import Summits.QuantumAdvantage.QuantumAdvantage.Theorems.ResponseDialD

/-! # ResponseDialE — part 5/5 (mechanical split for landing of `ResponseDial`; content verbatim; scopes re-opened with their variables) -/

set_option linter.dupNamespace false
noncomputable section
open scoped Classical

namespace Summit.QuantumAdvantage.QuantumAdvantage.Theorems.ResponseDial
open Finset
open Literature.Computability.QuantumComplexity Literature.Computability.QuantumComplexity.RingHLF
open Literature.Computability.MetaComplexity Literature.Computability.MetaComplexity.Smolensky
open Summit.QuantumAdvantage.AdviceFreeQNC0
open Summit.QuantumAdvantage.QuantumAdvantage.Theorems.AnchorDial (outB dev cN orbF orbL orbL_cons fz
  cN_orbF_cast oddZeros_orbF win_iff gCond_iff_cN card_filter_orbF orbF_false flip2 card_odd_ge loss_shape_mono)
open Summit.QuantumAdvantage.QuantumAdvantage.Theorems.AnchorDial.Core (ct sg)
open Summit.QuantumAdvantage.QuantumAdvantage.Theorems.HolonomyDial (gCond tPoly tPoly_apply tPoly_mem card_odd_le
  xorP xorP_mem xorP_apply_bool mono_singleton_apply indP indP_mem indP_apply)
open Summit.QuantumAdvantage.QuantumAdvantage.Theorems.StabilizerDial (apIdx apStrat apStrat_mem bitP bitP_apStrat
  pad rel_pad_iff outB_pad_zero pad_mem StabFew rowMask bitP_pad mem_dev_pad_apStrat_iff BlockRec
  blockSelect_of_fewLocus goodBound_of_blockRec fibreIdentityAt_of_block oddSliceBound_holds eventually_polylog
  side_bounds)
open Summit.QuantumAdvantage.QuantumAdvantage.Theorems.LocusDial (Coverable FewLocus)
open Summit.QuantumAdvantage.QuantumAdvantage.Theorems.SparsityDial (real_loss_of_frac AntipodalLoss3 stabFew_mono_mr
  one_le_logpow)
open Summit.QuantumAdvantage.QuantumAdvantage.Theses.SparsityDial (DenseGenericLoss3)

/-! ## §8  WHERE THE DIAL CUTS: the antipodal family is in piece A's class (decided), the half-counter family responds
non-additively everywhere (piece A's law is silent on it). -/

section Cut
variable {N : ℕ}

/-- the zero gauge changes no deviation set. -/
theorem dev_pad_zero (P : Fin N → CubeFn (ZMod 3) N) (x : Fin N → Bool) :
    dev (pad P (fun _ => 0)) x = dev P x := by
  ext i
  have h := congrFun (outB_pad_zero P x) i
  simp only [outB] at h
  simp only [Summit.QuantumAdvantage.QuantumAdvantage.Theorems.AnchorDial.dev, mem_filter, mem_univ, true_and, h]

/-- ResponseDialE helper `addResp_pad_zero_iff` (decomp-qadv land package; see the module docstring). -/
theorem addResp_pad_zero_iff (b : Fin 5 → ℕ) (P : Fin N → CubeFn (ZMod 3) N) (R : Fin 5 → Finset (Fin N))
    (x : Fin N → Bool) : AddResp b (pad P (fun _ => 0)) R x ↔ AddResp b P R x := by
  unfold AddResp
  simp only [dev_pad_zero]

/-- **the antipodal family is CHEAPLY ADDITIVIZABLE** (zero gauge, sites `apSite n`, EVERY input): piece A's class
meets `DenseGenericLoss3`'s class in a certified-dense family — the dial cuts INSIDE the dense class. -/
theorem apStrat_stabAdd (n e : ℕ) (hn : 22 ≤ n) : StabAdd e (fun i : Fin n => apStrat i) := by
  refine ⟨fun _ => 0, fun _ => Submodule.zero_mem _, apSite n, ⟨apSite_sep n, apSite_le n hn⟩, ?_⟩
  have h0 : (univ.filter fun x : Fin n → Bool => OddZeros x ∧
      ¬ ∃ R : Fin 5 → Finset (Fin n), AddResp (apSite n) (pad (fun i : Fin n => apStrat i) (fun _ => 0)) R x) = ∅ := by
    rw [Finset.filter_eq_empty_iff]
    intro x _ h
    exact h.2 ⟨apResp n, (addResp_pad_zero_iff _ _ _ x).2 (apStrat_addResp n x)⟩
  rw [h0, card_empty, Nat.mul_zero]
  exact Nat.zero_le _

/-! ### non-additivity of the half-counter family -/

/-- ResponseDialE helper `lodd_eq_sum` (decomp-qadv land package; see the module docstring). -/
theorem lodd_eq_sum (x : Fin N → Bool) :
    (lodd : CubeFn (ZMod 3) N) x =
      ∑ j ∈ (univ : Finset (Fin N)).filter (fun j => j.val % 2 = 1), (if x j then (1 : ZMod 3) else 0) := by
  unfold lodd; rw [Finset.sum_apply]; exact sum_congr rfl fun j _ => mono_singleton_apply j x

/-- the odd-indexed cell of the `i`-th flipped pair `{b_i, b_i + 1}`. -/
def oddSite {b : Fin 5 → ℕ} (hbN : ∀ i, b i + 3 ≤ N) (i : Fin 5) : Fin N :=
  ⟨if b i % 2 = 1 then b i else b i + 1, by have := hbN i; split_ifs <;> omega⟩

/-- ResponseDialE helper `oddSite_odd` (decomp-qadv land package; see the module docstring). -/
theorem oddSite_odd {b : Fin 5 → ℕ} (hbN : ∀ i, b i + 3 ≤ N) (i : Fin 5) : (oddSite hbN i).val % 2 = 1 := by
  unfold oddSite; dsimp only; split_ifs <;> omega

/-- ResponseDialE helper `oddSite_val` (decomp-qadv land package; see the module docstring). -/
theorem oddSite_val {b : Fin 5 → ℕ} (hbN : ∀ i, b i + 3 ≤ N) (i : Fin 5) :
    (oddSite hbN i).val = b i ∨ (oddSite hbN i).val = b i + 1 := by
  unfold oddSite; dsimp only; split_ifs <;> simp

/-- a flipped odd cell moves the counter by `+1` if it held `0`, by `−1` if it held `1`. -/
def sgn3 (v : Bool) : ZMod 3 := if v then 2 else 1

/-- ResponseDialE helper `sgn3_ne` (decomp-qadv land package; see the module docstring). -/
theorem sgn3_ne (v : Bool) : sgn3 v ≠ 0 := by unfold sgn3; cases v <;> decide

/-- **the counter along a pair-flip orbit**: `Σodd(x^ε) = Σodd(x) + Σ_{i ∈ ε} sgn3 (x at the odd cell of pair i)`. -/
theorem lodd_orbF {b : Fin 5 → ℕ} (hb : ∀ i j : Fin 5, i < j → b i + 2 ≤ b j) (hbN : ∀ i, b i + 3 ≤ N)
    (ε : Fin 5 → Bool) (x : Fin N → Bool) :
    (lodd : CubeFn (ZMod 3) N) (orbF b ε x) =
      (lodd : CubeFn (ZMod 3) N) x +
        ∑ i ∈ (univ : Finset (Fin 5)).filter (fun i => ε i = true), sgn3 (x (oddSite hbN i)) := by
  rw [lodd_eq_sum, lodd_eq_sum]
  have hpt : ∀ j ∈ (univ : Finset (Fin N)).filter (fun j => j.val % 2 = 1),
      (if orbF b ε x j then (1 : ZMod 3) else 0) =
        (if x j then (1 : ZMod 3) else 0) +
          (if (∃ i, ε i = true ∧ (j.val = b i ∨ j.val = b i + 1)) then sgn3 (x j) else 0) := by
    intro j _
    rw [orbF_apply hb ε x j]
    by_cases h : ∃ i, ε i = true ∧ (j.val = b i ∨ j.val = b i + 1)
    · rw [if_pos h, if_pos h]; unfold sgn3; cases x j <;> decide
    · rw [if_neg h, if_neg h, add_zero]
  rw [sum_congr rfl hpt, sum_add_distrib]
  congr 1
  have hset : ((univ : Finset (Fin N)).filter (fun j => j.val % 2 = 1)).filter
      (fun j => ∃ i, ε i = true ∧ (j.val = b i ∨ j.val = b i + 1)) =
        ((univ : Finset (Fin 5)).filter (fun i => ε i = true)).image (oddSite hbN) := by
    ext j
    simp only [mem_filter, mem_univ, true_and, mem_image]
    constructor
    · rintro ⟨hodd, i, hi, hj⟩
      refine ⟨i, hi, Fin.ext ?_⟩
      have h1 := oddSite_val hbN i
      have h2 := oddSite_odd hbN i
      rcases hj with hj | hj <;> rcases h1 with h1 | h1 <;> omega
    · rintro ⟨i, hi, rfl⟩
      exact ⟨oddSite_odd hbN i, i, hi, oddSite_val hbN i⟩
  rw [← sum_filter, hset, sum_image]
  intro i₁ hi₁ i₂ hi₂ heq
  by_contra hne
  have hv := congrArg Fin.val heq
  have h1 := oddSite_val hbN i₁
  have h2 := oddSite_val hbN i₂
  rcases lt_or_gt_of_ne hne with hlt | hlt
  · have := hb i₁ i₂ hlt; omega
  · have := hb i₂ i₁ hlt; omega

/-- among five bits three agree. -/
theorem three_equal (v : Fin 5 → Bool) : ∃ i j k : Fin 5, i < j ∧ j < k ∧ v i = v j ∧ v j = v k := by
  rw [eq_vec5 v]
  generalize v 0 = a₀; generalize v 1 = a₁; generalize v 2 = a₂; generalize v 3 = a₃; generalize v 4 = a₄
  cases a₀ <;> cases a₁ <;> cases a₂ <;> cases a₃ <;> cases a₄ <;> decide

/-- the finite core of the non-additivity: `[L ≡ 0], [L+d ≡ 0], [L+2d ≡ 0]` cannot satisfy the affine relations. -/
theorem counter_not_affine (L d : ZMod 3) (hd : d ≠ 0) (ρ₁ ρ₂ ρ₃ : Bool) :
    ¬ ((decide (L + d = 0) = true ↔ (decide (L = 0) = true ↔ ρ₁ = false)) ∧
       (decide (L + d = 0) = true ↔ (decide (L = 0) = true ↔ ρ₂ = false)) ∧
       (decide (L + d = 0) = true ↔ (decide (L = 0) = true ↔ ρ₃ = false)) ∧
       (decide (L + (d + d) = 0) = true ↔ (decide (L = 0) = true ↔ xor ρ₁ ρ₂ = false)) ∧
       (decide (L + (d + (d + d)) = 0) = true ↔ (decide (L = 0) = true ↔ xor ρ₁ (xor ρ₂ ρ₃) = false))) := by
  revert L d ρ₁ ρ₂ ρ₃; decide

/-- **(b) THE HALF-COUNTER FAMILY RESPONDS NON-ADDITIVELY at EVERY input along EVERY admissible 5-orbit**
(so the additive-response law says nothing about it).  Proof: at position `N − 1` the deviation bit is the counter bit;
three of the five flipped odd cells hold the same value, so flipping 1, 2, 3 of them moves the counter by `d, 2d, 3d ≡ 0`;
an additive response would make `[L ≡ 0] = [L + d ≡ 0] = [L + 2d ≡ 0]` (`counter_not_affine`). -/
theorem hcStrat_not_addResp (hN : 8 ≤ N) {b : Fin 5 → ℕ} (hb : Sites N b) (x : Fin N → Bool)
    (R : Fin 5 → Finset (Fin N)) : ¬ AddResp b (fun i : Fin N => hcStrat i) R x := by
  obtain ⟨hsep, hbN⟩ := hb
  intro hadd
  let k₀ : Fin N := ⟨N - 1, by omega⟩
  have hk₀ : ¬ (1 ≤ k₀.val ∧ k₀.val < N / 2) := by
    show ¬ (1 ≤ N - 1 ∧ N - 1 < N / 2); omega
  have hq : ∀ ε : Fin 5 → Bool, qbit (orbF b ε x) = true ↔ (qbit x = true ↔
      (univ.filter fun i : Fin 5 => ε i = true ∧ k₀ ∈ R i).card % 2 = 0) := by
    intro ε
    rw [← mem_dev_hcStrat_iff (orbF b ε x) k₀ hk₀, ← mem_dev_hcStrat_iff x k₀ hk₀]
    exact hadd ε k₀
  have hqb : ∀ ε : Fin 5 → Bool, qbit (orbF b ε x) =
      decide ((lodd : CubeFn (ZMod 3) N) x +
        ∑ i ∈ (univ : Finset (Fin 5)).filter (fun i => ε i = true), sgn3 (x (oddSite hbN i)) = 0) := by
    intro ε; unfold qbit; rw [lodd_orbF hsep hbN]
  obtain ⟨i, j, k, hij, hjk, hvij', hvjk'⟩ := three_equal (fun l => x (oddSite hbN l))
  have hvij : x (oddSite hbN i) = x (oddSite hbN j) := hvij'
  have hvjk : x (oddSite hbN j) = x (oddSite hbN k) := hvjk'
  have hij' : i ≠ j := ne_of_lt hij
  have hjk' : j ≠ k := ne_of_lt hjk
  have hik' : i ≠ k := ne_of_lt (lt_trans hij hjk)
  have hdj : sgn3 (x (oddSite hbN j)) = sgn3 (x (oddSite hbN i)) := by rw [hvij]
  have hdk : sgn3 (x (oddSite hbN k)) = sgn3 (x (oddSite hbN i)) := by rw [← hvjk, hvij]
  set L := (lodd : CubeFn (ZMod 3) N) x with hLdef
  have key : ∀ (S : Finset (Fin 5)),
      ((univ : Finset (Fin 5)).filter fun l => decide (l ∈ S) = true) = S := by
    intro S; ext l; simp
  have keyR : ∀ (S : Finset (Fin 5)),
      ((univ : Finset (Fin 5)).filter fun l => decide (l ∈ S) = true ∧ k₀ ∈ R l) = S.filter fun l => k₀ ∈ R l := by
    intro S; ext l; simp
  have E : ∀ (S : Finset (Fin 5)), decide (L + ∑ l ∈ S, sgn3 (x (oddSite hbN l)) = 0) = true ↔
      (decide (L = 0) = true ↔ (S.filter fun l => k₀ ∈ R l).card % 2 = 0) := by
    intro S
    have h := hq (fun l => decide (l ∈ S))
    rw [hqb, key S, keyR S] at h
    exact h
  have e1 := E {i}
  have e2 := E {j}
  have e3 := E {k}
  have e12 := E {i, j}
  have e123 := E {i, j, k}
  rw [sum_singleton] at e1 e2 e3
  rw [sum_pair hij'] at e12
  rw [sum_insert (by simp [hij', hik']), sum_pair hjk'] at e123
  rw [hdj] at e2 e12 e123
  rw [hdk] at e3 e123
  have c1 : ((({i} : Finset (Fin 5)).filter fun l => k₀ ∈ R l).card % 2 = 0) ↔ decide (k₀ ∈ R i) = false := by
    by_cases h1 : k₀ ∈ R i <;> simp [filter_singleton, h1]
  have c2 : ((({j} : Finset (Fin 5)).filter fun l => k₀ ∈ R l).card % 2 = 0) ↔ decide (k₀ ∈ R j) = false := by
    by_cases h2 : k₀ ∈ R j <;> simp [filter_singleton, h2]
  have c3 : ((({k} : Finset (Fin 5)).filter fun l => k₀ ∈ R l).card % 2 = 0) ↔ decide (k₀ ∈ R k) = false := by
    by_cases h3 : k₀ ∈ R k <;> simp [filter_singleton, h3]
  have c12 : ((({i, j} : Finset (Fin 5)).filter fun l => k₀ ∈ R l).card % 2 = 0) ↔
      xor (decide (k₀ ∈ R i)) (decide (k₀ ∈ R j)) = false := by
    by_cases h1 : k₀ ∈ R i <;> by_cases h2 : k₀ ∈ R j <;>
      simp [filter_insert, filter_singleton, h1, h2, hij']
  have c123 : ((({i, j, k} : Finset (Fin 5)).filter fun l => k₀ ∈ R l).card % 2 = 0) ↔
      xor (decide (k₀ ∈ R i)) (xor (decide (k₀ ∈ R j)) (decide (k₀ ∈ R k))) = false := by
    by_cases h1 : k₀ ∈ R i <;> by_cases h2 : k₀ ∈ R j <;> by_cases h3 : k₀ ∈ R k <;>
      simp [filter_insert, filter_singleton, h1, h2, h3, hij', hjk', hik']
  rw [c1] at e1
  rw [c2] at e2
  rw [c3] at e3
  rw [c12] at e12
  rw [c123] at e123
  exact counter_not_affine L (sgn3 (x (oddSite hbN i))) (sgn3_ne _) _ _ _ ⟨e1, e2, e3, e12, e123⟩

/-- hence the zero gauge NEVER additivizes the half-counter family (at no site tuple, at no input); whether some other
cheap gauge does is the open question E3 of the memo (the continuant automaton). -/
theorem hcStrat_not_addResp_pad_zero (hN : 8 ≤ N) {b : Fin 5 → ℕ} (hb : Sites N b) (x : Fin N → Bool) :
    ¬ ∃ R : Fin 5 → Finset (Fin N), AddResp b (pad (fun i : Fin N => hcStrat i) (fun _ => 0)) R x := by
  rintro ⟨R, hR⟩
  exact hcStrat_not_addResp hN hb x R ((addResp_pad_zero_iff b _ R x).1 hR)

end Cut


end Summit.QuantumAdvantage.QuantumAdvantage.Theorems.ResponseDial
_ _ _ _ _ _ _
▶ _TASK DESCRIPTION_:
How many lines of the listing above hold the string "deviation"? Answer with the number alone.

▶ _YOUR SOLUTION_:
2